3.4. XDR Encoding with Chunks 


The data comprising an RPC call or reply message is marshaled or 
serialized into a contiguous stream by an XDR routine. XDR data 
types such as integers, strings, arrays, and linked lists are 
commonly implemented over two very simple functions that encode 
either an XDR data unit (32 bits) or an array of bytes. 


Normally, the separate data items in an RPC call or reply are encoded 
as a contiguous sequence of bytes for network transmission over UDP 
or TCP. However, in the case of an RDMA transport, local routines 
such as XDR encode can determine that (for instance) an opaque byte 
array is large enough to be more efficiently moved via an RDMA data 
transfer operation like RDMA Read or RDMA Write. 

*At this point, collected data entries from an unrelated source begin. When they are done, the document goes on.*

import Mathlib
import HarnessLib
import Literature.Algebra.EuclideanLattices.FccBccLattices
import Summits.AtomisticToContinuum.Crystallization.Theorems.PricedLinkCensusSoftLayerPropagationStubMetricDet
import Summits.AtomisticToContinuum.Crystallization.Theorems.PricedLinkCensusSoftLayerPropagationStubMetricScaled
import Summits.AtomisticToContinuum.Crystallization.Theorems.PricedLinkCensusSoftLayerPropagationHXLensB

/-!
# No common neighbour of a vertical pair outside the star (crux `SoftLayerPropagation`, line `Sketch`)

Route `PricedLinkCensus`, crux `SoftLayerPropagation` (stmt-AtomisticToContinuum-14233), line
`Sketch`, helper file for the stub `develop_HX_hcp` (local no-merge at an HCP-type site, VERTICAL-PAIR
case `|p_u − p_k|² = 8/3`): registered sub-goal `hxh_lens_vertical`.

**The lens lemma for a vertical pair (unit scale).**  Let `u, k` be the two apices of a contact
bipyramid on the face `x b c` (so `‖u − k‖²` lies in the window
`[8/3 − 4α/3 − 27α², 8/3 + 4α]`, `α = 13/200`, of `Theorems.metric_bipyramid`), and let `t` be a
fourth point which, like `x, b, c`, has its squared distances to `u` and to `k` in `[1, 1 + 13/200]`,
while the six mutual squared distances of `x, b, c, t` are `≥ 1`.  Then: contradiction.

Proof.  With `n = u − k` and `V_v = (v − u) + (v − k)` for `v ∈ {x, b, c, t}`: polarisation gives
`|⟪V_v, n⟫| ≤ 13/200` (the four vectors are nearly orthogonal to the axis) and
`⟪V_v, V_w⟫ ≤ 2 + 4·13/200 − ‖n‖² < −1/5` (pairwise obtuse).  Four pairwise obtuse vectors do not
fit into a plane: among the three signed volumes `det(V_v, n, V_x)`, `v = b, c, t`, two have a
non-negative product (pigeonhole), whereas the product formula `det·det = det(⟪·,·⟫)`
(`det3_mul_det3`) makes every such product `≤ −0.2·(‖n‖² ‖V_x‖²) + O(13/200) < 0`.
The distance form at scale `ℓ` (`hxh_lens_vertical_dist`) is what `develop_HX_hcp` consumes.
All `[folklore]`.
-/

noncomputable section

namespace Summit.AtomisticToContinuum.Crystallization.Theorems

open Literature.Geometry.DiscreteGeometry

/-- Polarisation bookkeeping for the vertical lens lemma: the vector `V_v = (v − u) + (v − k)` against
the axis `u − k` and against `V_w`. [folklore] -/
theorem vertical_identities (u k v w : EuclideanSpace ℝ (Fin 3)) :
    ‖v - u + (v - k)‖ ^ 2 = 2 * ‖v - u‖ ^ 2 + 2 * ‖v - k‖ ^ 2 - ‖u - k‖ ^ 2 ∧
    inner ℝ (v - u + (v - k)) (u - k) = ‖v - k‖ ^ 2 - ‖v - u‖ ^ 2 ∧
    inner ℝ (v - u + (v - k)) (w - u + (w - k)) =
      ‖v - u‖ ^ 2 + ‖v - k‖ ^ 2 + ‖w - u‖ ^ 2 + ‖w - k‖ ^ 2 - ‖u - k‖ ^ 2 - 2 * ‖v - w‖ ^ 2 := by
  simp only [Literature.Algebra.EuclideanLattices.inner_fin_three,
    Literature.Algebra.EuclideanLattices.norm_sq_fin_three, PiLp.add_apply, PiLp.sub_apply]
  refine ⟨by ring, by ring, by ring⟩

/-- **Two obtuse near-coplanar vectors on the same side.**  If `V, W, E` are pairwise obtuse
(`⟪·,·⟫ ≤ −2059/10000`), all three nearly orthogonal to `n` (`|⟪·, n⟫| ≤ 13/200`), with
`‖n‖² ≥ 2465/1000`, `‖E‖² ≥ 1073/1000` and the three squared norms `≤ 9/5`, then the signed volumes
`det(V, n, E)` and `det(W, n, E)` have a negative product. [folklore] -/
theorem vertical_pair_kill (V W E n : EuclideanSpace ℝ (Fin 3))
    (hVW : inner ℝ V W ≤ -(2059 / 10000)) (hVE : inner ℝ V E ≤ -(2059 / 10000))
    (hWE : inner ℝ W E ≤ -(2059 / 10000))
    (hVn : |inner ℝ V n| ≤ 13 / 200) (hWn : |inner ℝ W n| ≤ 13 / 200) (hEn : |inner ℝ E n| ≤ 13 / 200)
    (hn : 2465 / 1000 ≤ ‖n‖ ^ 2) (hE : 1073 / 1000 ≤ ‖E‖ ^ 2)
    (hV' : ‖V‖ ^ 2 ≤ 9 / 5) (hW' : ‖W‖ ^ 2 ≤ 9 / 5) (hE' : ‖E‖ ^ 2 ≤ 9 / 5) :
    Matrix.det ![WithLp.ofLp V, WithLp.ofLp n, WithLp.ofLp E] *
      Matrix.det ![WithLp.ofLp W, WithLp.ofLp n, WithLp.ofLp E] < 0 := by
  have amul : ∀ {a b A B : ℝ}, |a| ≤ A → |b| ≤ B → |a * b| ≤ A * B :=
    fun ha hb => by rw [abs_mul]; exact mul_le_mul ha hb (abs_nonneg _) ((abs_nonneg _).trans ha)
  have sq3 : ∀ {v : EuclideanSpace ℝ (Fin 3)}, ‖v‖ ^ 2 ≤ 9 / 5 → ‖v‖ ≤ 3 / 2 := fun h =>
    (pow_le_pow_iff_left₀ (norm_nonneg _) (by norm_num) two_ne_zero).1 (h.trans (by norm_num))
  rw [det3_mul_det3, real_inner_comm W n, real_inner_comm E n, real_inner_comm W E,
    real_inner_self_eq_norm_sq, real_inner_self_eq_norm_sq]
  -- sizes of the inner products with `E`
  have cVE : |inner ℝ V E| ≤ 9 / 4 :=
    (abs_real_inner_le_norm V E).trans
      ((mul_le_mul (sq3 hV') (sq3 hE') (norm_nonneg _) (by norm_num)).trans (by norm_num))
  have cWE : |inner ℝ W E| ≤ 9 / 4 :=
    (abs_real_inner_le_norm W E).trans
      ((mul_le_mul (sq3 hW') (sq3 hE') (norm_nonneg _) (by norm_num)).trans (by norm_num))
  have NE : |‖E‖ ^ 2| ≤ 9 / 5 := by rw [abs_of_nonneg (sq_nonneg _)]; exact hE'
  -- the main term
  have hEn2 : inner ℝ E n * inner ℝ E n ≤ 13 / 200 * (13 / 200) := by
    have := amul hEn hEn
    rw [abs_le] at this
    exact this.2
  have hnE : 2465 / 1000 * (1073 / 1000) ≤ ‖n‖ ^ 2 * ‖E‖ ^ 2 :=
    mul_le_mul hn hE (by norm_num) (sq_nonneg _)
  have base : 264 / 100 ≤ ‖n‖ ^ 2 * ‖E‖ ^ 2 - inner ℝ E n * inner ℝ E n := by
    linarith only [hEn2, hnE]
  have t1a : inner ℝ V W * (‖n‖ ^ 2 * ‖E‖ ^ 2 - inner ℝ E n * inner ℝ E n) ≤
      -(2059 / 10000) * (‖n‖ ^ 2 * ‖E‖ ^ 2 - inner ℝ E n * inner ℝ E n) :=
    mul_le_mul_of_nonneg_right hVW (by linarith only [base])
  have t1 : inner ℝ V W * (‖n‖ ^ 2 * ‖E‖ ^ 2 - inner ℝ E n * inner ℝ E n) ≤
      -(2059 / 10000) * (264 / 100) := by linarith only [t1a, base]
  -- the two small terms
  have t2 : |inner ℝ V n * (inner ℝ W n * ‖E‖ ^ 2 - inner ℝ E n * inner ℝ W E)| ≤
      13 / 200 * (13 / 200 * (9 / 5) + 13 / 200 * (9 / 4)) :=
    amul hVn ((abs_sub _ _).trans (add_le_add (amul hWn NE) (amul hEn cWE)))
  have t3 : |inner ℝ V E * (inner ℝ W n * inner ℝ E n)| ≤ 9 / 4 * (13 / 200 * (13 / 200)) :=
    amul cVE (amul hWn hEn)
  -- the last term is negative
  have t4a : -(2059 / 10000) * inner ℝ W E ≤ inner ℝ V E * inner ℝ W E :=
    mul_le_mul_of_nonpos_right hVE (by linarith only [hWE])
  have t4 : 2059 / 10000 * (2059 / 10000) ≤ inner ℝ V E * inner ℝ W E := by linarith only [t4a, hWE]
  have t4' : 2465 / 1000 * (2059 / 10000 * (2059 / 10000)) ≤ ‖n‖ ^ 2 * (inner ℝ V E * inner ℝ W E) :=
    mul_le_mul hn t4 (by norm_num) (sq_nonneg _)
  have h2 := (abs_le.1 t2).1
  have h3 := (abs_le.1 t3).2
  have expand : inner ℝ V W * (‖n‖ ^ 2 * ‖E‖ ^ 2 - inner ℝ E n * inner ℝ E n) -
      inner ℝ V n * (inner ℝ W n * ‖E‖ ^ 2 - inner ℝ E n * inner ℝ W E) +
      inner ℝ V E * (inner ℝ W n * inner ℝ E n - ‖n‖ ^ 2 * inner ℝ W E) =
      inner ℝ V W * (‖n‖ ^ 2 * ‖E‖ ^ 2 - inner ℝ E n * inner ℝ E n) -
      inner ℝ V n * (inner ℝ W n * ‖E‖ ^ 2 - inner ℝ E n * inner ℝ W E) +
      inner ℝ V E * (inner ℝ W n * inner ℝ E n) - ‖n‖ ^ 2 * (inner ℝ V E * inner ℝ W E) := by ring
  rw [expand]
  linarith only [t1, h2, h3, t4']

set_option maxHeartbeats 800000 in
/-- **Registered sub-goal `hxh_lens_vertical`: the lens lemma for a vertical pair, unit scale.**
Apices `u, k` with `‖u − k‖²` in the bipyramid window at `α = 13/200`; four points `x, b, c, t` with
squared distances to `u` and to `k` in `[1, 1 + 13/200]` and the six mutual squared distances `≥ 1`:
impossible. [folklore] -/
theorem hxh_lens_vertical : ∀ (u k x b c t : EuclideanSpace ℝ (Fin 3)), 1 ≤ ‖x - u‖ ^ 2 → ‖x - u‖ ^ 2 ≤ 1 + 13 / 200 → 1 ≤ ‖x - k‖ ^ 2 → ‖x - k‖ ^ 2 ≤ 1 + 13 / 200 → 1 ≤ ‖b - u‖ ^ 2 → ‖b - u‖ ^ 2 ≤ 1 + 13 / 200 → 1 ≤ ‖b - k‖ ^ 2 → ‖b - k‖ ^ 2 ≤ 1 + 13 / 200 → 1 ≤ ‖c - u‖ ^ 2 → ‖c - u‖ ^ 2 ≤ 1 + 13 / 200 → 1 ≤ ‖c - k‖ ^ 2 → ‖c - k‖ ^ 2 ≤ 1 + 13 / 200 → 1 ≤ ‖t - u‖ ^ 2 → ‖t - u‖ ^ 2 ≤ 1 + 13 / 200 → 1 ≤ ‖t - k‖ ^ 2 → ‖t - k‖ ^ 2 ≤ 1 + 13 / 200 → 8 / 3 - 4 / 3 * (13 / 200) - 27 * (13 / 200) ^ 2 ≤ ‖u - k‖ ^ 2 → ‖u - k‖ ^ 2 ≤ 8 / 3 + 4 * (13 / 200) → 1 ≤ ‖x - b‖ ^ 2 → 1 ≤ ‖x - c‖ ^ 2 → 1 ≤ ‖b - c‖ ^ 2 → 1 ≤ ‖t - x‖ ^ 2 → 1 ≤ ‖t - b‖ ^ 2 → 1 ≤ ‖t - c‖ ^ 2 → False := by
  intro u k x b c t hxu hxu' hxk hxk' hbu hbu' hbk hbk' hcu hcu' hck hck' htu htu' htk htk' hM hM'
    hxb hxc hbc htx htb htc
  -- the identities
  obtain ⟨nX, aX, -⟩ := vertical_identities u k x x
  obtain ⟨nB, aB, -⟩ := vertical_identities u k b b
  obtain ⟨nC, aC, -⟩ := vertical_identities u k c c
  obtain ⟨nT, aT, -⟩ := vertical_identities u k t t
  obtain ⟨-, -, iBX⟩ := vertical_identities u k b x
  obtain ⟨-, -, iCX⟩ := vertical_identities u k c x
  obtain ⟨-, -, iTX⟩ := vertical_identities u k t x
  obtain ⟨-, -, iBC⟩ := vertical_identities u k b c
  obtain ⟨-, -, iBT⟩ := vertical_identities u k b t
  obtain ⟨-, -, iCT⟩ := vertical_identities u k c t
  generalize hX : x - u + (x - k) = X at *
  generalize hB : b - u + (b - k) = B at *
  generalize hC : c - u + (c - k) = C at *
  generalize hT : t - u + (t - k) = T at *
  generalize hn : u - k = n at *
  norm_num at hM hM'
  rw [norm_sub_rev x b, norm_sub_rev x c] at *
  rw [norm_sub_rev b t] at iBT
  rw [norm_sub_rev c t] at iCT
  -- numerical windows
  have Mlo : 2465 / 1000 ≤ ‖n‖ ^ 2 := by linarith only [hM]
  have NX : 1073 / 1000 ≤ ‖X‖ ^ 2 := by rw [nX]; linarith only [hxu, hxk, hM']
  have NX' : ‖X‖ ^ 2 ≤ 9 / 5 := by rw [nX]; linarith only [hxu', hxk', hM]
  have NB' : ‖B‖ ^ 2 ≤ 9 / 5 := by rw [nB]; linarith only [hbu', hbk', hM]
  have NC' : ‖C‖ ^ 2 ≤ 9 / 5 := by rw [nC]; linarith only [hcu', hck', hM]
  have NT' : ‖T‖ ^ 2 ≤ 9 / 5 := by rw [nT]; linarith only [htu', htk', hM]
  have AX : |inner ℝ X n| ≤ 13 / 200 := by
    rw [aX]; exact abs_le.2 ⟨by linarith only [hxk, hxu'], by linarith only [hxk', hxu]⟩
  have AB : |inner ℝ B n| ≤ 13 / 200 := by
    rw [aB]; exact abs_le.2 ⟨by linarith only [hbk, hbu'], by linarith only [hbk', hbu]⟩
  have AC : |inner ℝ C n| ≤ 13 / 200 := by
    rw [aC]; exact abs_le.2 ⟨by linarith only [hck, hcu'], by linarith only [hck', hcu]⟩
  have AT : |inner ℝ T n| ≤ 13 / 200 := by
    rw [aT]; exact abs_le.2 ⟨by linarith only [htk, htu'], by linarith only [htk', htu]⟩
  have oBX : inner ℝ B X ≤ -(2059 / 10000) := by
    rw [iBX]; linarith only [hbu', hbk', hxu', hxk', hM, hxb]
  have oCX : inner ℝ C X ≤ -(2059 / 10000) := by
    rw [iCX]; linarith only [hcu', hck', hxu', hxk', hM, hxc]
  have oTX : inner ℝ T X ≤ -(2059 / 10000) := by
    rw [iTX]; linarith only [htu', htk', hxu', hxk', hM, htx]
  have oBC : inner ℝ B C ≤ -(2059 / 10000) := by
    rw [iBC]; linarith only [hbu', hbk', hcu', hck', hM, hbc]
  have oBT : inner ℝ B T ≤ -(2059 / 10000) := by
    rw [iBT]; linarith only [hbu', hbk', htu', htk', hM, htb]
  have oCT : inner ℝ C T ≤ -(2059 / 10000) := by
    rw [iCT]; linarith only [hcu', hck', htu', htk', hM, htc]
  -- the three pair kills
  have kBC := vertical_pair_kill B C X n oBC oBX oCX AB AC AX Mlo NX NB' NC' NX'
  have kBT := vertical_pair_kill B T X n oBT oBX oTX AB AT AX Mlo NX NB' NT' NX'
  have kCT := vertical_pair_kill C T X n oCT oCX oTX AC AT AX Mlo NX NC' NT' NX'
  -- pigeonhole on the signs of the three volumes
  generalize hdB : Matrix.det ![WithLp.ofLp B, WithLp.ofLp n, WithLp.ofLp X] = dB at *
  generalize hdC : Matrix.det ![WithLp.ofLp C, WithLp.ofLp n, WithLp.ofLp X] = dC at *
  generalize hdT : Matrix.det ![WithLp.ofLp T, WithLp.ofLp n, WithLp.ofLp X] = dT at *
  have key : 0 < (dB * dC) * (dB * dT) := mul_pos_of_neg_of_neg kBC kBT
  have key' : (dB * dC) * (dB * dT) = dB ^ 2 * (dC * dT) := by ring
  rw [key'] at key
  nlinarith [sq_nonneg dB, kCT]

/-- The bipyramid apex window shrinks with the tolerance: for `α = 2ε + ε²`, `ε ≤ 1/32`, the window
`[(8/3 − 4α/3 − 27α²)ℓ², (8/3 + 4α)ℓ²]` lies inside the unit window at `α = 13/200` after rescaling.
[folklore] -/
theorem vert_window_rescale {ℓ ε : ℝ} (hℓ : 0 < ℓ) (hε : 0 ≤ ε) (hε' : ε ≤ 1 / 32)
    {p q : EuclideanSpace ℝ (Fin 3)}
    (h₁ : (8 / 3 - 4 / 3 * (2 * ε + ε ^ 2) - 27 * (2 * ε + ε ^ 2) ^ 2) * ℓ ^ 2 ≤ dist p q ^ 2)
    (h₂ : dist p q ^ 2 ≤ (8 / 3 + 4 * (2 * ε + ε ^ 2)) * ℓ ^ 2) :
    8 / 3 - 4 / 3 * (13 / 200) - 27 * (13 / 200) ^ 2 ≤ ‖ℓ⁻¹ • p - ℓ⁻¹ • q‖ ^ 2 ∧
      ‖ℓ⁻¹ • p - ℓ⁻¹ • q‖ ^ 2 ≤ 8 / 3 + 4 * (13 / 200) := by
  have hℓ2 : (0 : ℝ) < ℓ ^ 2 := by positivity
  have hα : 2 * ε + ε ^ 2 ≤ 13 / 200 := by nlinarith
  have hα0 : 0 ≤ 2 * ε + ε ^ 2 := by positivity
  rw [norm_inv_smul_sub_sq hℓ]
  constructor
  · rw [le_div_iff₀ hℓ2]
    refine le_trans ?_ h₁
    apply mul_le_mul_of_nonneg_right _ hℓ2.le
    nlinarith
  · rw [div_le_iff₀ hℓ2]
    refine h₂.trans ?_
    apply mul_le_mul_of_nonneg_right _ hℓ2.le
    linarith

/-- **The lens lemma for a vertical pair at scale `ℓ`, distance form.**  Apices `u, k` of a contact
bipyramid on the face `x b c` (so `dist u k ²` lies in the window of `Theorems.metric_bipyramid_dist`,
`α = 2ε + ε²`, `ε ≤ 1/32`), the eight distances from `x, b, c, t` to `u, k` in `[ℓ, (1+ε)ℓ]`, and the six
mutual distances of `x, b, c, t` at least `ℓ`: impossible. [folklore] -/
theorem hxh_lens_vertical_dist : ∀ ε ℓ : ℝ, 0 ≤ ε → ε ≤ 1 / 32 → 0 < ℓ →
    ∀ (u k x b c t : EuclideanSpace ℝ (Fin 3)),
      ℓ ≤ dist x u → dist x u ≤ (1 + ε) * ℓ → ℓ ≤ dist x k → dist x k ≤ (1 + ε) * ℓ →
      ℓ ≤ dist b u → dist b u ≤ (1 + ε) * ℓ → ℓ ≤ dist b k → dist b k ≤ (1 + ε) * ℓ →
      ℓ ≤ dist c u → dist c u ≤ (1 + ε) * ℓ → ℓ ≤ dist c k → dist c k ≤ (1 + ε) * ℓ →
      ℓ ≤ dist t u → dist t u ≤ (1 + ε) * ℓ → ℓ ≤ dist t k → dist t k ≤ (1 + ε) * ℓ →
      (8 / 3 - 4 / 3 * (2 * ε + ε ^ 2) - 27 * (2 * ε + ε ^ 2) ^ 2) * ℓ ^ 2 ≤ dist u k ^ 2 →
      dist u k ^ 2 ≤ (8 / 3 + 4 * (2 * ε + ε ^ 2)) * ℓ ^ 2 →
      ℓ ≤ dist x b → ℓ ≤ dist x c → ℓ ≤ dist b c → ℓ ≤ dist t x → ℓ ≤ dist t b → ℓ ≤ dist t c →
      False := by
  intro ε ℓ hε hε' hℓ u k x b c t hxu hxu' hxk hxk' hbu hbu' hbk hbk' hcu hcu' hck hck' htu htu'
    htk htk' hM hM' hxb hxc hbc htx htb htc
  have W := fun {p q : EuclideanSpace ℝ (Fin 3)} (h₁ : ℓ ≤ dist p q) (h₂ : dist p q ≤ (1 + ε) * ℓ) =>
    window_rescale_13 hℓ hε hε' h₁ h₂
  have F := fun {p q : EuclideanSpace ℝ (Fin 3)} (h₁ : ℓ ≤ dist p q) => floor_rescale hℓ h₁
  obtain ⟨mlo, mhi⟩ := vert_window_rescale hℓ hε hε' hM hM'
  exact hxh_lens_vertical (ℓ⁻¹ • u) (ℓ⁻¹ • k) (ℓ⁻¹ • x) (ℓ⁻¹ • b) (ℓ⁻¹ • c) (ℓ⁻¹ • t)
    (W hxu hxu').1 (W hxu hxu').2 (W hxk hxk').1 (W hxk hxk').2 (W hbu hbu').1 (W hbu hbu').2
    (W hbk hbk').1 (W hbk hbk').2 (W hcu hcu').1 (W hcu hcu').2 (W hck hck').1 (W hck hck').2
    (W htu htu').1 (W htu htu').2 (W htk htk').1 (W htk htk').2 mlo mhi
    (F hxb) (F hxc) (F hbc) (F htx) (F htb) (F htc)

end Summit.AtomisticToContinuum.Crystallization.Theorems

end
import Summits.AnomalousDissipation.AnomalousDissipation.Theorems.SawtoothPulseCascadeK2InjectionPerpSlot
import Literature.Analysis.FluidPDE.TorusLinearisedNSStreamwiseHarmonics
import Literature.Analysis.FluidPDE.SawtoothCascadeSlotDamping
import Literature.Analysis.FunctionSpaces.TorusSobolevNorm

/-!
# K2″ injection phase: the perpendicular-slot estimate REDUCED TO ONE STREAMWISE HARMONIC of the comb
(route `AnomalousDissipation/SawtoothPulseCascade`, crux K2″ = stmt-AnomalousDissipation-19696
`K2LinearisedCascadeGrowth`, registered line `phase-cocycle` (skeleton 0c87d78a), stub A
`stub_injectionPhase`; helper, `--supports`; sequel of `…K2InjectionPerpSlot`)

`…K2InjectionPerpSlot.injectionPhase_of_perpSlot_Ioc` (p793536) closes the registered stub A modulo ONE
estimate: on the V half-slot `[tStart j₀ + tHalf j₀, tStart (j₀+1)]` of phase `j₀`, every classical
linearised response started from a HORIZONTAL residual comb `w₁ = g(x₂) e₁` of frequency `N_{j₀}` is
amplified in `L²`-energy by at most `(3e^{σ⋆γ})²`, for `γ ∈ (5.77, 8]`.  On that slot the cascade carrier is
the vertical shear `(0, rateV j₀ t · U j₀ (x₁))` — invariant under the translations along `e₁`
(`field_add_single_one_of_mem_V`) — and `w₁` depends on `x₂` alone, i.e. its Fourier spectrum lies on the
axis `ℤ e₁`, with coefficients only at the ODD multiples of `N_{j₀}`.  The tree's per-streamwise-mode
reduction (`Torus.linearisedNS_integral_norm_sq_le_of_forall_harmonic`, ad-lit: Drazin §8.1 normal modes made
classical) therefore applies, and this file records the outcome in the stub's own vocabulary:

* §1 the datum side — a horizontal comb `g(x₂) e₁` has zero mean (`hasZeroMean_combH`), Fourier
  coefficients supported on the axis `ℤ e₁` (`mFourierCoeff_combH_eq_zero_of_ne`), and NO coefficient at
  `l e₁` unless `l` is an odd multiple of `N` (`mFourierCoeff_combH_single_eq_zero`);
* §2 `perpSlot_of_harmonics` — pointwise in `P` (`δ₀ > 0`, `d > 0`), `ν > 0`, `j₀`, `0 ≤ C`: if every
  classical linearised response on the V half-slot of phase `j₀` launched from a SINGLE transversal harmonic
  `Re (e_{l e₁}(x) z)` (`z ∈ ℂ²`, `z₁ = 0`; i.e. `(cos(2πl x₂) Re z₀ − sin(2πl x₂) Im z₀) e₁`) at an odd
  multiple `l = (2n+1) N_{j₀} ≥ 1` obeys `‖W(t)‖² ≤ C ‖W(tStart j₀ + tHalf j₀)‖²` on the slot, then so does
  every response started from a horizontal residual comb of frequency `N_{j₀}` (harmonics of the comb that
  vanish launch the zero solution, `Torus.linearisedNS_eq_zero`);
* §3 `injectionPhase_of_harmonics` — **the registered stub A VERBATIM** from that single-harmonic bound with
  `C = (3e^{σ⋆γ})²` on the residual range `γ ∈ (5.77, 8]`, `ρN ∈ {2,…,7}` (via
  `injectionPhase_of_perpSlot_Ioc`).

So the open content of `stub_injectionPhase` is now ONE streamwise harmonic at a time: the classical
Orr–Sommerfeld initial-value problem of the rounded, viscous, finite-time V pulse of phase `j₀` at the
modally NEUTRAL relative wavenumbers `a = l/N_{j₀} ∈ {1, 3, 5, …}` (`sawC2zero_natCast_pos`), datum = the
pure streamwise mode (cross-stream wavenumber `0`), `L²` amplification `≤ 9e^{2σ⋆γ}` uniformly in `j₀` and
`ν ≤ ν₀` — against the crude `e^{γ}` it must win a factor `≤ 21/9`.  Nothing here claims that bound.
-/

-- `Summit.<Summit>.<Problem>` is the tree's mandated summit-side namespace (CONVENTIONS §2); for this
-- single-conjunct summit the two coincide, so the duplicate is deliberate (lakefile: off for `Summits`).
set_option linter.dupNamespace false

Semantically speaking, the protocol has no restriction regarding data 
types that may or may not be represented by a read or write chunk. 

In practice however, efficiency considerations lead to the conclusion 
that certain data types are not generally "chunkable". Typically, 
only those opaque and aggregate data types that may attain 
substantial size are considered to be eligible. With today’s 
hardware, this size may be a kilobyte or more. However, any object 
MAY be chosen for chunking in any given message. 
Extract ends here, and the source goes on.